Elastic Collision between two pendulums- max heights reached?

1. Mar 23, 2009

wizzle

1. The problem statement, all variables and given/known data

2. Relevant equations

MaVa+MbVb=MaV'a+MbV'b
PE=mgh
KE=.5mv^2
mgh=.5mv^2=KE of small ball just before collision

3. The attempt at a solution
I first determined the starting height of the pendulum using the pythagorean theorem through sin15=y/.95 y=.2459 m .95-.2495m=.704 m above the x axis (where the pendulum would be vertical).

I tried mgh (with h being .704m)=.5mv^2
v=3.715 m/s

Ke just before collision: .5 mv^2 (small ball) + 0 = .5 mv'^2 (small ball) + .5 mv'^2 (big ball)
I found the KE just before the collision to be 0.138 J, which is the left side of the above equation.

The PE just before the collision is zero, and the PE when the balls reach their maximum height is mgh (small ball) + mgh (big ball) = 0.138 J (KE just before collision)

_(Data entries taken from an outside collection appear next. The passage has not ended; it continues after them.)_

import Literature.NumberTheory.EllipticCurves.DivisionPointsOnLocalCurve
import Literature.NumberTheory.EllipticCurves.FormalGroupLubinTateDivisionPointsDegreeOne
import HarnessLib

/-!
# Division points with algebraic coordinates ON THE LANE CURVE `curveOver M (V ⊗ LTCoeff F)`: nonsingularity, the group law
# `ξ(w) − ξ(u) = ξ(q)` and orders, transported `ℂ → K̄ → F̄ → M → lane curve` (de Shalit II.4.4 / II.4.9 bookkeeping — proofs only)

Topic `NumberTheory/EllipticCurves` (theorems only; no definition, no named fact, no instance).  Cell `bsd-print-cf2`, width seat
`bsd-line-cf2c-w4` g15, brick B10c of the memo `ALPHA-ASSEMBLY-w4g15.md`: the hypotheses (he′) «`(x,y)(τ^{m+1}P₀) − U_m = (x,y)(ξ(Ω/π₀^{m+1}))`»
and (N2) «`addOrderOf U_m = p^{m+1}`» of `exists_unit_relColemanSeries_eq_subst_subst_of_divisionPoints` (B10b) live on the LANE curve
`curveOver M ((W ⊗ ℤ_p) ⊗_{e⁻¹} LTCoeff F)` over a finite `M ⊆ F̄`; the group law and the orders of the points `ξ(z)` are known over `ℂ`
(`DivisionPointsOnLocalCurve` §1, `DeShalitDivisionPointsLattice` §4).  This file is the transport, for a "global" field `K♭` read in `ℂ`
by `ι̂` and in `F̄` by `ι_v`, of points whose `M`-coordinates `X` satisfy `(X : F̄) = ι_v x♭`, `ι̂ x♭ = x(ξ z)` (model coordinates):

* `curveOver_map_map_eq_baseChange` — the lane curve IS `W ⊗ M` (`curveOver_map_map_intCast` + `baseChange_eq_map_intCastRingHom`);
* ★ `nonsingular_curveOver_of_readings` — `(X, Y)` is a nonsingular point of the lane curve;
* ★★ `some_sub_some_eq_some_curveOver_of_readings` — **`ξ(w) − ξ(u) = ξ(q)` on the lane curve** for `q + u = w` (`q, u, w ∉ Λ`) — (he′) with
  `w = β^{m+1}Ω`, `u = u_{m+1}`, `q = Ω/π₀^{m+1}`;
* ★★ `addOrderOf_some_curveOver_of_readings` — **`addOrderOf ξ(u) = addOrderOf (toPoint u)`** on the lane curve (so `= 2^{m+1}` for
  `u = u_{m+1}` by `addOrderOf_toPoint_divisionPt_succ`) — (N2).
The `DecidableEq` instances behind Mathlib's group law differ between the generic transport lemmas and the lane's intermediate fields;
the statements here are elaborated on the lane side and bridged with `convert` (the instances are subsingletons).

No summit statement is proved; BSD is not proved by any of this.

## References
* [deShalit1987] E. de Shalit, *Iwasawa theory of elliptic curves with complex multiplication* (1987), II §1.5 (15), II §4.4 Definition, (iv), II §4.9 (ii).
* [SilvermanAEC2009] J. H. Silverman, *The Arithmetic of Elliptic Curves*, 2nd ed. (2009), Prop. VI.3.6 (b), III.2.3, VII.1.
-/

noncomputable section

open scoped Classical PeriodPair
open PowerSeries

namespace Literature.NumberTheory.EllipticCurves

open ValuativeRel Literature.NumberTheory.GaloisRepresentations
  Literature.NumberTheory.GaloisRepresentations.IsNonarchimedeanLocalField
  Literature.NumberTheory.GaloisRepresentations.LubinTate
open Literature.NumberTheory.EllipticCurves.FormalGroupChart _root_.WeierstrassCurve

section LaneCurve

variable {F : Type} [Field F] [ValuativeRel F] [TopologicalSpace F] [IsNonarchimedeanLocalField F]

attribute [local instance] ltNormUniformSpace ltNormIsUniformAddGroup rk1 nF nE fintypeResidueField

variable {p : ℕ} [Fact p.Prime] (e : 𝒪[F] ≃+* ℤ_[p]) (M : IntermediateField F (AlgebraicClosure F)) [FiniteDimensional F M]
  (W : WeierstrassCurve ℤ)

/-- **The lane curve is `W ⊗ M`**: `curveOver M ((W ⊗ ℤ_p) ⊗_{e⁻¹} LTCoeff F) = W.baseChange M`.
[cite: SilvermanAEC2009, VII.1] -/
theorem curveOver_map_map_eq_baseChange :
    curveOver M ((W.map (Int.castRingHom ℤ_[p])).map ((LTCoeff.of F).toRingHom.comp e.symm.toRingHom)) = W.baseChange M :=
  (curveOver_map_map_intCast e M W).trans (baseChange_eq_map_intCastRingHom W M).symm

variable {Kb : Type*} [Field Kb] (ιc : Kb →+* ℂ) (ιv : Kb →+* AlgebraicClosure F) (L : PeriodPair)
  (h₂ : L.g₂ = (W.baseChange ℂ).c₄ / 12) (h₃ : L.g₃ = (W.baseChange ℂ).c₆ / 216)

include h₂ h₃ in
/-- ★ **A division point with algebraic coordinates is a nonsingular point of the lane curve**: for `z ∉ Λ`, `x♭, y♭ ∈ K♭` with
`ι̂ x♭ = ℘(z) − b₂/12`, `ι̂ y♭ = (℘′(z) − a₁(℘(z) − b₂/12) − a₃)/2` and `X, Y ∈ M` reading them (`(X : F̄) = ι_v x♭`), `(X, Y)` is nonsingular
on `curveOver M ((W ⊗ ℤ_p) ⊗ LTCoeff F)`. [cite: deShalit1987, II §1.5 (15)] [cite: SilvermanAEC2009, Prop. VI.3.6 (b), VII.1] -/
theorem nonsingular_curveOver_of_readings {z : ℂ} (hz : z ∉ L.lattice) {xb yb : Kb}
    (hx : ιc xb = ℘[L] z - (W.baseChange ℂ).b₂ / 12)
    (hy : ιc yb = (℘'[L] z - (W.baseChange ℂ).a₁ * (℘[L] z - (W.baseChange ℂ).b₂ / 12) - (W.baseChange ℂ).a₃) / 2)
    {X Y : M} (hX : ((X : M) : AlgebraicClosure F) = ιv xb) (hY : ((Y : M) : AlgebraicClosure F) = ιv yb) :
    (curveOver M ((W.map (Int.castRingHom ℤ_[p])).map ((LTCoeff.of F).toRingHom.comp e.symm.toRingHom))).toAffine.Nonsingular X Y := by
  rw [curveOver_map_map_eq_baseChange e M W]
  have h1 := nonsingular_of_map_eq_model W L ιc h₂ h₃ hz hx hy
  have h2 := (nonsingular_baseChange_map_iff W ιv xb yb).mpr h1
  rw [← hX, ← hY] at h2
  exact (nonsingular_baseChange_map_iff W (algebraMap M (AlgebraicClosure F)) X Y).mp h2

include h₂ h₃ in
/-- ★★ **`ξ(w) − ξ(u) = ξ(q)` on the lane curve** for `q + u = w`, `q, u, w ∉ Λ`, the three points given by `M`-coordinates reading global
coordinates reading the model coordinates of `ξ(q)`, `ξ(u)`, `ξ(w)` — the chart hypothesis (he′) of the bridge with `w = β^{m+1}Ω`
(`τ^{m+1}P₀`), `u = u_{m+1}`, `q = Ω/π₀^{m+1}`. [cite: deShalit1987, II §4.4 Definition, II §4.9 (ii)] [cite: SilvermanAEC2009, Prop. VI.3.6 (b), III.2.3] -/
theorem some_sub_some_eq_some_curveOver_of_readings {dec : DecidableEq M} {q u w : ℂ} (hq : q ∉ L.lattice) (hu : u ∉ L.lattice) (hw : w ∉ L.lattice)
    (hquw : q + u = w) {xq yq xu yu xw yw : Kb}
    (hxq : ιc xq = ℘[L] q - (W.baseChange ℂ).b₂ / 12)
    (hyq : ιc yq = (℘'[L] q - (W.baseChange ℂ).a₁ * (℘[L] q - (W.baseChange ℂ).b₂ / 12) - (W.baseChange ℂ).a₃) / 2)
    (hxu : ιc xu = ℘[L] u - (W.baseChange ℂ).b₂ / 12)
    (hyu : ιc yu = (℘'[L] u - (W.baseChange ℂ).a₁ * (℘[L] u - (W.baseChange ℂ).b₂ / 12) - (W.baseChange ℂ).a₃) / 2)
    (hxw : ιc xw = ℘[L] w - (W.baseChange ℂ).b₂ / 12)
    (hyw : ιc yw = (℘'[L] w - (W.baseChange ℂ).a₁ * (℘[L] w - (W.baseChange ℂ).b₂ / 12) - (W.baseChange ℂ).a₃) / 2)
    {Xq Yq Xu Yu Xw Yw : M}
    (hXq : ((Xq : M) : AlgebraicClosure F) = ιv xq) (hYq : ((Yq : M) : AlgebraicClosure F) = ιv yq)
    (hXu : ((Xu : M) : AlgebraicClosure F) = ιv xu) (hYu : ((Yu : M) : AlgebraicClosure F) = ιv yu)
    (hXw : ((Xw : M) : AlgebraicClosure F) = ιv xw) (hYw : ((Yw : M) : AlgebraicClosure F) = ιv yw)
    (hnq : (curveOver M ((W.map (Int.castRingHom ℤ_[p])).map ((LTCoeff.of F).toRingHom.comp e.symm.toRingHom))).toAffine.Nonsingular Xq Yq)
    (hnu : (curveOver M ((W.map (Int.castRingHom ℤ_[p])).map ((LTCoeff.of F).toRingHom.comp e.symm.toRingHom))).toAffine.Nonsingular Xu Yu)
    (hnw : (curveOver M ((W.map (Int.castRingHom ℤ_[p])).map ((LTCoeff.of F).toRingHom.comp e.symm.toRingHom))).toAffine.Nonsingular Xw Yw) :
    (.some Xw Yw hnw : (curveOver M ((W.map (Int.castRingHom ℤ_[p])).map
        ((LTCoeff.of F).toRingHom.comp e.symm.toRingHom))).toAffine.Point) - .some Xu Yu hnu = .some Xq Yq hnq := by
  -- over `K♭` (read in `ℂ`), then `F̄`
  have hw' : q + u ∉ L.lattice := hquw ▸ hw
  have hq1 := nonsingular_of_map_eq_model W L ιc h₂ h₃ hq hxq hyq
  have hu1 := nonsingular_of_map_eq_model W L ιc h₂ h₃ hu hxu hyu
  have hw1 := nonsingular_of_map_eq_model W L ιc h₂ h₃ hw hxw hyw
  have k1 : (.some xq yq hq1 : (W.baseChange Kb).toAffine.Point) + .some xu yu hu1 = .some xw yw hw1 :=
    some_add_some_eq_some_of_map_eq_model W L ιc h₂ h₃ hq hu hw' hxq hyq hxu hyu (by rw [hxw, hquw]) (by rw [hyw, hquw]) hq1 hu1 hw1
  have hq1' := (nonsingular_baseChange_map_iff W ιv xq yq).mpr hq1
  have hu1' := (nonsingular_baseChange_map_iff W ιv xu yu).mpr hu1
  have hw1' := (nonsingular_baseChange_map_iff W ιv xw yw).mpr hw1
  have k2 := (some_add_some_eq_some_iff_map W ιv hq1 hu1 hw1 hq1' hu1' hw1').mpr k1
  -- on `W ⊗ M` (reflect along `M ⊆ F̄`)
  have hC := curveOver_map_map_eq_baseChange e M W
  have hqM : (W.baseChange M).toAffine.Nonsingular Xq Yq := hC ▸ hnq
  have huM : (W.baseChange M).toAffine.Nonsingular Xu Yu := hC ▸ hnu
  have hwM : (W.baseChange M).toAffine.Nonsingular Xw Yw := hC ▸ hnw
  have hq2 := (nonsingular_baseChange_map_iff W (algebraMap M (AlgebraicClosure F)) Xq Yq).mpr hqM
  have hu2 := (nonsingular_baseChange_map_iff W (algebraMap M (AlgebraicClosure F)) Xu Yu).mpr huM
  have hw2 := (nonsingular_baseChange_map_iff W (algebraMap M (AlgebraicClosure F)) Xw Yw).mpr hwM
  have eq_q : (.some _ _ hq2 : (W.baseChange (AlgebraicClosure F)).toAffine.Point) = .some _ _ hq1' := by
    simp only [show algebraMap M (AlgebraicClosure F) Xq = ιv xq from hXq, show algebraMap M (AlgebraicClosure F) Yq = ιv yq from hYq]
  have eq_u : (.some _ _ hu2 : (W.baseChange (AlgebraicClosure F)).toAffine.Point) = .some _ _ hu1' := by
    simp only [show algebraMap M (AlgebraicClosure F) Xu = ιv xu from hXu, show algebraMap M (AlgebraicClosure F) Yu = ιv yu from hYu]
  have eq_w : (.some _ _ hw2 : (W.baseChange (AlgebraicClosure F)).toAffine.Point) = .some _ _ hw1' := by
    simp only [show algebraMap M (AlgebraicClosure F) Xw = ιv xw from hXw, show algebraMap M (AlgebraicClosure F) Yw = ιv yw from hYw]
  have k2' : (.some _ _ hq2 : (W.baseChange (AlgebraicClosure F)).toAffine.Point) + .some _ _ hu2 = .some _ _ hw2 := by
    rw [eq_q, eq_u, eq_w]; exact k2
  have k3 := (some_add_some_eq_some_iff_map W (algebraMap M (AlgebraicClosure F)) hqM huM hwM hq2 hu2 hw2).mp k2'
  -- on the lane curve
  rw [sub_eq_iff_eq_add]
  revert hnq hnu hnw
  rw [hC]
  intro hnq hnu hnw
  obtain rfl : dec = fun a b => Classical.propDecidable (a = b) := Subsingleton.elim _ _
  exact k3.symm

include h₂ h₃ in
/-- ★★ **The order of a division point on the lane curve is the order of its argument in `ℂ/Λ`**:
`addOrderOf (X, Y) = addOrderOf (toPoint u)` — with `u = u_{m+1}` and `addOrderOf_toPoint_divisionPt_succ` this is (N2)
`addOrderOf U_m = 2^{m+1}`. [cite: deShalit1987, II §4.4 (iv)] [cite: SilvermanAEC2009, Prop. VI.3.6 (b), III.2.3] -/
theorem addOrderOf_some_curveOver_of_readings {dec : DecidableEq M} {u : ℂ} (hu : u ∉ L.lattice) {xu yu : Kb}
    (hxu : ιc xu = ℘[L] u - (W.baseChange ℂ).b₂ / 12)
    (hyu : ιc yu = (℘'[L] u - (W.baseChange ℂ).a₁ * (℘[L] u - (W.baseChange ℂ).b₂ / 12) - (W.baseChange ℂ).a₃) / 2)
    {Xu Yu : M} (hXu : ((Xu : M) : AlgebraicClosure F) = ιv xu) (hYu : ((Yu : M) : AlgebraicClosure F) = ιv yu)
    (hnu : (curveOver M ((W.map (Int.castRingHom ℤ_[p])).map ((LTCoeff.of F).toRingHom.comp e.symm.toRingHom))).toAffine.Nonsingular Xu Yu) :
    addOrderOf (.some Xu Yu hnu : (curveOver M ((W.map (Int.castRingHom ℤ_[p])).map
        ((LTCoeff.of F).toRingHom.comp e.symm.toRingHom))).toAffine.Point) = addOrderOf (L.toPoint u) := by
  have hu1 := nonsingular_of_map_eq_model W L ιc h₂ h₃ hu hxu hyu
  have k1 := addOrderOf_some_of_map_eq_model W L ιc h₂ h₃ hu hxu hyu hu1
  have hu1' := (nonsingular_baseChange_map_iff W ιv xu yu).mpr hu1
  have k2 := addOrderOf_some_map_eq W ιv hu1 hu1'
  have hC := curveOver_map_map_eq_baseChange e M W
  have huM : (W.baseChange M).toAffine.Nonsingular Xu Yu := hC ▸ hnu
  have hu2 := (nonsingular_baseChange_map_iff W (algebraMap M (AlgebraicClosure F)) Xu Yu).mpr huM
  have eq_u : (.some _ _ hu2 : (W.baseChange (AlgebraicClosure F)).toAffine.Point) = .some _ _ hu1' := by
    simp only [show algebraMap M (AlgebraicClosure F) Xu = ιv xu from hXu, show algebraMap M (AlgebraicClosure F) Yu = ιv yu from hYu]
  have k3 := addOrderOf_some_map_eq W (algebraMap M (AlgebraicClosure F)) huM hu2
  have k4 := k3.symm.trans (((congrArg addOrderOf eq_u).trans k2).trans k1)
  revert hnu
  rw [hC]
  intro hnu
  obtain rfl : dec = fun a b => Classical.propDecidable (a = b) := Subsingleton.elim _ _
  exact k4

end LaneCurve

/-! ## Appended (g15): the lane curve is elliptic at every level -/

section Elliptic

variable {F : Type} [Field F] [ValuativeRel F] [TopologicalSpace F] [IsNonarchimedeanLocalField F]

attribute [local instance] ltNormUniformSpace ltNormIsUniformAddGroup rk1 nF nE fintypeResidueField

variable {p : ℕ} [Fact p.Prime] (e : 𝒪[F] ≃+* ℤ_[p]) (M : IntermediateField F (AlgebraicClosure F)) [FiniteDimensional F M]
  (W : WeierstrassCurve ℤ)

/-- **The lane curve `W ⊗ M` is elliptic** for an integer model with `Δ(W) ≠ 0`: `𝒪_F ≃ ℤ_p` forces characteristic `0`, so `Δ ≠ 0` in `M`
— the instance hypothesis `[∀ m, (curveOver (E·F_π^{m+1}) V).IsElliptic]` of the bridge, levelwise. [cite: SilvermanAEC2009, III.1, VII.1] -/
theorem isElliptic_curveOver_map_map (hΔ : W.Δ ≠ 0) :
    (curveOver M ((W.map (Int.castRingHom ℤ_[p])).map ((LTCoeff.of F).toRingHom.comp e.symm.toRingHom))).IsElliptic := by
  haveI : CharZero 𝒪[F] := e.toRingHom.charZero
  haveI : CharZero F := charZero_of_injective_algebraMap (R := 𝒪[F]) (A := F) Subtype.val_injective
  haveI : CharZero (AlgebraicClosure F) := charZero_of_injective_algebraMap (algebraMap F (AlgebraicClosure F)).injective
  rw [curveOver_map_map_eq_baseChange e M W]
  refine ⟨?_⟩
  rw [WeierstrassCurve.baseChange, WeierstrassCurve.map_Δ, isUnit_iff_ne_zero, eq_intCast, Int.cast_ne_zero]
  exact hΔ

end Elliptic

end Literature.NumberTheory.EllipticCurves

end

Does it look like I'm on the right track? I'm not sure how to proceed - once I find out the final velocities of each ball (and I have no idea how to do that right now) will I then use kinematic equations to figure out how long until they reach their peak height and then find out how high that will allow them to go? Any help would be greatly appreciated!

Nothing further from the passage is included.